── INPUT DATA ──
import Summits.CriticalPhenomena.PercolationContinuityZ3.Theorems.PercNearOneGluingNoHeavyLowerTailCILThreePorts
import HarnessLib

/-!
# `NoHeavyLowerTail` (stmt-CriticalPhenomena-4575) — CIL for every observer whose region has AT MOST THREE ports

Hull-port prover #4 (`prim-hp-4`, LP-duality technique), generation 2; `--supports stmt-CriticalPhenomena-4575`.  No definitions, no
sorries, no named facts.  A REGION of the observer `o` is a finite vertex set `R ∋ o` avoiding the relays `A` and CLOSED under
positive-weight steps to non-relays (e.g. `o` together with the non-relay vertices reachable from `o` through positive-weight pairs); its
PORTS are the relays joined to `R` by a positive-weight pair.
* `cil_of_threePortRegion`: exactly three ports ⇒ `∃ a ∈ A, μ(1 ≤ N ≤ j) ≤ μ(M_a ≤ j)` (`HullThree.Hull3.cil_threePort`, unbundled).
* `reach_port_of_reach` (first exit): on the support event every open path from `o` to a vertex outside `R` passes through a port;
  `attached_le_of_twoGates_supp`: the two-gate bound of `…CILTwoGates` with the gate hypothesis required only on the support event.
* `cil_of_portRegion_card_le_three` (**CIL for every observer with at most three hull ports**): if `R` has at most three ports (and `A`
  is nonempty), then `∃ a ∈ A, μ(1 ≤ N ≤ j) ≤ μ(M_a ≤ j)` — the registered stub `stub_cumulativeIsolation` of the crux on this class,
  for every level and every finite weighted graph.
-/

noncomputable section

namespace Summit.CriticalPhenomena.PercolationContinuityZ3.Theorems

open MeasureTheory Set Literature.Probability.LatticeModels Literature.Probability.Percolation
open scoped Classical BigOperators

variable {n : ℕ}

open HullThree in
/-- **CIL for a three-port region.**  If `o ∈ R`, `R` avoids the relays, `R` is closed under positive-weight steps to non-relays, and
exactly three relays are adjacent to `R` with positive weight, then `∃ a ∈ A, μ(1 ≤ N ≤ j) ≤ μ(M_a ≤ j)`.
[derived from: VandenbergHaggstromKahn2005, Thm. 1.5 — via `HullThree.Hull3.cil_threePort`] -/
theorem cil_of_threePortRegion (w : Sym2 (Fin n) → unitInterval) (A R : Finset (Fin n)) (o : Fin n) (j : ℕ)
    (ho : o ∈ R) (hRA : ∀ a ∈ A, a ∉ R) (hclosed : ∀ u ∈ R, ∀ v, v ∉ A → w s(u, v) ≠ 0 → v ∈ R)
    (hports : (A.filter fun a => ∃ u ∈ R, w s(u, a) ≠ 0).card = 3) :
    ∃ a ∈ A,
      (prodBernoulli w).real {ω : BondConfig (Fin n) |
          1 ≤ (A.filter fun x => ω ∈ openConn o x).card ∧ (A.filter fun x => ω ∈ openConn o x).card ≤ j} ≤
        (prodBernoulli w).real {ω : BondConfig (Fin n) | (A.filter fun x => ω ∈ openConn a x).card ≤ j} := by
  set P := A.filter fun a => ∃ u ∈ R, w s(u, a) ≠ 0 with hP
  let e : P ≃ Fin 3 := Finset.equivFinOfCardEq hports
  let p : Fin 3 → Fin n := fun i => (e.symm i).1
  have hpP : ∀ i, p i ∈ P := fun i => (e.symm i).2
  have hpA : ∀ i, p i ∈ A := fun i => (Finset.mem_filter.1 (hpP i)).1
  let X : Hull3 n :=
    { w := w, R := R, o := o, p := p, ho := ho
      hp := fun i => hRA _ (hpA i)
      hpinj := fun i k hik => e.symm.injective (Subtype.ext hik)
      hregion := fun u hu v hv hne => by
        by_contra hw
        by_cases hvA : v ∈ A
        · have hvP : v ∈ P := Finset.mem_filter.2 ⟨hvA, u, hu, hw⟩
          have : v = p (e ⟨v, hvP⟩) := by simp [p]
          exact hne _ this
        · exact hv (hclosed u hu v hvA hw) }
  exact Hull3.cil_threePort X A j hRA hpA

/-! ### First exit through a port; the two-gate bound with an almost-sure gate hypothesis -/

/-- **First exit.**  On the support event, if `o ∈ R` reaches a vertex, then that vertex lies in `R` or `o` reaches a port of `R`. -/
theorem reach_port_of_reach (w : Sym2 (Fin n) → unitInterval) (A R : Finset (Fin n)) (o : Fin n) (ho : o ∈ R)
    (hclosed : ∀ u ∈ R, ∀ v, v ∉ A → w s(u, v) ≠ 0 → v ∈ R) {ω : BondConfig (Fin n)} (hω : ∀ e ∈ ω, w e ≠ 0)
    {a : Fin n} (h : (openGraph ω).Reachable o a) :
    a ∈ R ∨ ∃ q ∈ A.filter (fun a => ∃ u ∈ R, w s(u, a) ≠ 0), (openGraph ω).Reachable o q := by
  rw [SimpleGraph.reachable_iff_reflTransGen] at h
  induction h with
  | refl => exact Or.inl ho
  | @tail b c hob hbc ih =>
    rcases ih with hbR | hq
    · obtain ⟨hmem, _⟩ := (openGraph_adj ω b c).1 hbc
      have hw : w s(b, c) ≠ 0 := hω _ hmem
      by_cases hcA : c ∈ A
      · refine Or.inr ⟨c, Finset.mem_filter.2 ⟨hcA, b, hbR, hw⟩, ?_⟩
        rw [SimpleGraph.reachable_iff_reflTransGen]
        exact hob.tail hbc
      · exact Or.inl (hclosed b hbR c hcA hw)
    · exact Or.inr hq

open AttachedShift AttachedChampionObserverExchange in
/-- **Two gates on the support event.**  As `attached_le_of_twoGates`, but the gate hypothesis `{o ↔ a} ⊆ {o ↔ b} ∪ {o ↔ b'}` is
required only for configurations all of whose open pairs have positive weight. -/
theorem attached_le_of_twoGates_supp (w : Sym2 (Fin n) → unitInterval) (A : Finset (Fin n)) (o b b' : Fin n) (j : ℕ)
    (hgate : ∀ ω : BondConfig (Fin n), (∀ e ∈ ω, w e ≠ 0) → ∀ a ∈ A,
      ω ∈ (openConn o a : Set (BondConfig (Fin n))) → ω ∈ (openConn o b : Set (BondConfig (Fin n))) ∪ openConn o b')
    (hle : (prodBernoulli w).real {ω : BondConfig (Fin n) | (A.filter fun x => ω ∈ openConn b' x).card ≤ j} ≤
      (prodBernoulli w).real {ω : BondConfig (Fin n) | (A.filter fun x => ω ∈ openConn b x).card ≤ j}) :
    (prodBernoulli w).real {ω : BondConfig (Fin n) |
        1 ≤ (A.filter fun x => ω ∈ openConn o x).card ∧ (A.filter fun x => ω ∈ openConn o x).card ≤ j} ≤
      (prodBernoulli w).real {ω : BondConfig (Fin n) | (A.filter fun x => ω ∈ openConn b x).card ≤ j} := by
  set μ := prodBernoulli w with hμ
  set E : Set (BondConfig (Fin n)) := openConn o b
  set F : Set (BondConfig (Fin n)) := openConn o b'
  set Rb : Set (BondConfig (Fin n)) := {ω | (A.filter fun x => ω ∈ openConn b x).card ≤ j}
  set Ro : Set (BondConfig (Fin n)) := {ω | (A.filter fun x => ω ∈ openConn o x).card ≤ j}
  set L : Set (BondConfig (Fin n)) :=
    {ω | 1 ≤ (A.filter fun x => ω ∈ openConn o x).card ∧ (A.filter fun x => ω ∈ openConn o x).card ≤ j}
  have hmeas : ∀ s : Set (BondConfig (Fin n)), MeasurableSet s := fun _ => MeasurableSet.of_discrete
  -- on the support event, `L ⊆ (E ∩ Rb) ∪ (F ∩ Eᶜ ∩ Ro)`
  have hsub : L ∩ {ω | ∀ e ∈ ω, w e ≠ 0} ⊆ (E ∩ Rb) ∪ (F ∩ Eᶜ ∩ Ro) := by
    rintro ω ⟨⟨h1, hN⟩, hω⟩
    rw [Nat.one_le_iff_ne_zero, Ne, Finset.card_eq_zero, ← Ne, ← Finset.nonempty_iff_ne_empty,
      Finset.filter_nonempty_iff] at h1
    obtain ⟨a, ha, hoa⟩ := h1
    by_cases hωE : ω ∈ E
    · refine Or.inl ⟨hωE, ?_⟩
      show (A.filter fun x => ω ∈ openConn b x).card ≤ j
      rwa [← card_eq_on_attached A hωE]
    · rcases hgate ω hω a ha hoa with h | h
      · exact absurd h hωE
      · exact Or.inr ⟨⟨h, hωE⟩, hN⟩
  have hdisj : Disjoint (E ∩ Rb) (F ∩ Eᶜ ∩ Rb) := by
    rw [Set.disjoint_left]
    rintro ω ⟨hωE, -⟩ ⟨⟨-, hωE'⟩, -⟩
    exact hωE' hωE
  have hT : (E ∩ Rb) ∪ (F ∩ Eᶜ ∩ Rb) ⊆ Rb := by
    rintro ω (⟨-, h⟩ | ⟨-, h⟩) <;> exact h
  have hshift := attached_avoid_shift w A o b' b j hle
  calc μ.real L = μ.real (L ∩ {ω | ∀ e ∈ ω, w e ≠ 0}) := (CutObserver.measureReal_inter_support w L).symm
    _ ≤ μ.real ((E ∩ Rb) ∪ (F ∩ Eᶜ ∩ Ro)) := measureReal_mono hsub (measure_ne_top _ _)
    _ ≤ μ.real (E ∩ Rb) + μ.real (F ∩ Eᶜ ∩ Ro) := measureReal_union_le _ _
    _ ≤ μ.real (E ∩ Rb) + μ.real (F ∩ Eᶜ ∩ Rb) := by linarith
    _ = μ.real ((E ∩ Rb) ∪ (F ∩ Eᶜ ∩ Rb)) := (measureReal_union hdisj (hmeas _)).symm
    _ ≤ μ.real Rb := measureReal_mono hT (measure_ne_top _ _)

/-! ### At most three ports -/

/-- **CIL for every observer with at most three hull ports.**  Let `R ∋ o` avoid the relays and be closed under positive-weight steps
to non-relays, with at most three ports, and let `A` be nonempty.  Then `∃ a ∈ A, μ(1 ≤ N ≤ j) ≤ μ(M_a ≤ j)`. -/
theorem cil_of_portRegion_card_le_three (w : Sym2 (Fin n) → unitInterval) (A R : Finset (Fin n)) (o : Fin n) (j : ℕ)
    (hAne : A.Nonempty) (ho : o ∈ R) (hRA : ∀ a ∈ A, a ∉ R)
    (hclosed : ∀ u ∈ R, ∀ v, v ∉ A → w s(u, v) ≠ 0 → v ∈ R)
    (hports : (A.filter fun a => ∃ u ∈ R, w s(u, a) ≠ 0).card ≤ 3) :
    ∃ a ∈ A,
      (prodBernoulli w).real {ω : BondConfig (Fin n) |
          1 ≤ (A.filter fun x => ω ∈ openConn o x).card ∧ (A.filter fun x => ω ∈ openConn o x).card ≤ j} ≤
        (prodBernoulli w).real {ω : BondConfig (Fin n) | (A.filter fun x => ω ∈ openConn a x).card ≤ j} := by
  set P := A.filter fun a => ∃ u ∈ R, w s(u, a) ≠ 0 with hP
  have hPA : ∀ q ∈ P, q ∈ A := fun q hq => (Finset.mem_filter.1 hq).1
  -- the gate property on the support event, for any two relays covering the ports
  have hgate : ∀ b b' : Fin n, (∀ q ∈ P, q = b ∨ q = b') → ∀ ω : BondConfig (Fin n), (∀ e ∈ ω, w e ≠ 0) → ∀ a ∈ A,
      ω ∈ (openConn o a : Set (BondConfig (Fin n))) → ω ∈ (openConn o b : Set (BondConfig (Fin n))) ∪ openConn o b' := by
    intro b b' hcover ω hω a ha hoa
    rcases reach_port_of_reach w A R o ho hclosed hω hoa with haR | ⟨q, hq, hoq⟩
    · exact absurd haR (hRA a ha)
    · rcases hcover q hq with rfl | rfl
      · exact Or.inl hoq
      · exact Or.inr hoq
  rcases Nat.lt_or_ge P.card 3 with hlt | hge
  · -- at most two ports
    by_cases hP0 : P = ∅
    · -- no port: the observer is almost surely unattached
      obtain ⟨a, ha⟩ := hAne
      refine ⟨a, ha, ?_⟩
      have h := attached_le_of_twoGates_supp w A o a a j
        (hgate a a fun q hq => absurd (hP0 ▸ hq : q ∈ (∅ : Finset (Fin n))) (Finset.notMem_empty q)) le_rfl
      exact h
    · obtain ⟨q, hq⟩ := Finset.nonempty_iff_ne_empty.2 hP0
      -- a second port (possibly equal to `q`) covering the rest
      have hrest : ∃ q' ∈ P, ∀ r ∈ P, r = q ∨ r = q' := by
        by_cases h1 : ∀ r ∈ P, r = q
        · exact ⟨q, hq, fun r hr => Or.inl (h1 r hr)⟩
        · simp only [not_forall] at h1
          obtain ⟨q', hq', hne⟩ := h1
          refine ⟨q', hq', fun r hr => ?_⟩
          by_contra hcon
          simp only [not_or] at hcon
          have h3 : ({q, q', r} : Finset (Fin n)) ⊆ P := by
            intro x hx
            simp only [Finset.mem_insert, Finset.mem_singleton] at hx
            rcases hx with rfl | rfl | rfl <;> assumption
          have hcard : ({q, q', r} : Finset (Fin n)).card = 3 := by
            rw [Finset.card_insert_of_notMem, Finset.card_insert_of_notMem, Finset.card_singleton]
            · simpa using fun h => hcon.2 h.symm
            · simp only [Finset.mem_insert, Finset.mem_singleton, not_or]
              exact ⟨fun h => hne h.symm, fun h => hcon.1 h.symm⟩
          have := Finset.card_le_card h3
          omega
      obtain ⟨q', hq', hcover⟩ := hrest
      rcases le_total
          ((prodBernoulli w).real {ω : BondConfig (Fin n) | (A.filter fun x => ω ∈ openConn q' x).card ≤ j})
          ((prodBernoulli w).real {ω : BondConfig (Fin n) | (A.filter fun x => ω ∈ openConn q x).card ≤ j}) with h | h
      · exact ⟨q, hPA q hq, attached_le_of_twoGates_supp w A o q q' j (hgate q q' hcover) h⟩
      · exact ⟨q', hPA q' hq', attached_le_of_twoGates_supp w A o q' q j (hgate q' q fun r hr => (hcover r hr).symm) h⟩
  · exact cil_of_threePortRegion w A R o j ho hRA hclosed (le_antisymm hports hge)

end Summit.CriticalPhenomena.PercolationContinuityZ3.Theorems

end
───
▸ EXERCISE BRIEF
Report how many lines in the listing include the word "unitInterval". Give nothing but the count.

▸ COMPLETED TASK
4